The question you should answer is not whether the program expects inexact computations (it had better expect them, or it will break with or without -ffast-math), but whether the program expects approximations to be exactly those predicted by IEEE 754, and special values that behave exactly as predicted by IEEE 754 as well; or whether the program is designed to work fine with the weaker hypothesis that each operation introduces a small unpredictable relative error.

Many algorithms do not make use of special values (infinities, NaN) and are designed to work well in a computation model in which each operation introduces a small nondeterministic relative error. These algorithms work well with -ffast-math, because they do not use the hypothesis that the error of each operation is exactly the error predicted by IEEE 754. The algorithms also work fine when the rounding mode is other than the default round-to-nearest: the error in the end may be larger (or smaller), but a FPU in round-upwards mode also implements the computation model that these algorithms expect, so they work more or less identically well in these conditions.

Other algorithms (for instance Kahan summation, “double-double” libraries in which numbers are represented as the sum of two doubles) expect the rules to be respected to the letter, because they contain smart shortcuts based on subtle behaviors of IEEE 754 arithmetic. You can recognize these algorithms by the fact that they do not work when the rounding mode is other than expected either. I once asked a question about designing double-double operations that would work in all rounding modes (for library functions that may be pre-empted without a chance to restore the rounding mode): it is extra work, and these adapted implementations still do not work with -ffast-math.

Answer 5

Yes, you can use -ffast-math on normal projects, for an appropriate definition of "normal projects." That includes probably 95% of all programs written.

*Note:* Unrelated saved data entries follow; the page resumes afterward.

import Mathlib.RingTheory.MvPolynomial.Ideal
import Mathlib.RingTheory.Ideal.Maps
import Mathlib.Algebra.MvPolynomial.Equiv
import Mathlib.Algebra.Polynomial.Taylor
import Mathlib.Algebra.Polynomial.Roots
import Mathlib.FieldTheory.Finite.Basic
import HarnessLib

/-!
# Cafure–Matera Lemma 2.2, proof part B: translates and the Schwartz–Zippel lemma with multiplicity

Support file for the proof of `Literature.NumberTheory.DiophantineGeometry.CafureMatera2006_lemma22`
(`CafureMatera.lean`; assembled in `CafureMateraLemma22Proofs.lean`). Everything here is proved.

* Translates `p(X + a) = aeval (fun i ↦ X i + C (a i)) p` (no new definition is introduced):
  evaluation, composition, injectivity, and `p ∈ 𝔪_a^k ⇒ p(X + a) ∈ (X_1,…,X_n)^k`
  (`shift_mem_pow_idealOfVars`; membership in `MvPolynomial.idealOfVars ^ k` means "all monomials
  have degree `≥ k`", `MvPolynomial.mem_pow_idealOfVars_iff`), i.e. vanishing order `≥ k` at `a`.
* `multiplicity_schwartz_zippel`: Dvir–Kopparty–Saraf–Sudan, *Extensions to the method of
  multiplicities*, SIAM J. Comput. 42 (2013), Lemma 2.7, over `S = 𝔽_q`, in the weighted form
  `(∀ a, ord_a p ≥ N a) → ∑_a N a ≤ deg p · q^{n-1}`.
-/

namespace Literature.NumberTheory.DiophantineGeometry.CafureMateraLemma22

open MvPolynomial

open scoped Polynomial

section Shift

But then again, 95% of all programs written would not benefit much from -ffast-math either, because they don't do enough floating point math for it to be important.

Answer 6

Yes, they can be used safely, provided that you know what you are doing. This implies that you understand that they represent magnitudes, not exact values. This means:

1. You always do a sanity check on any external fp input.
2. You never divide by 0.
3. You never check for equality, unless you know it is an integer with an absolute value below the max value of the mantissa.
4. etc.

In fact, I would argue the converse. Unless you are working in very specific applications where NaNs and denormals have meaning, or if you really need that tiny incremental bit of reproduceability, then -ffast-math should be on by default. That way, your unit tests have a better chance of flushing out errors. Basically, whenever you think fp calculations have either reproduceability or precision, even under ieee, you are wrong.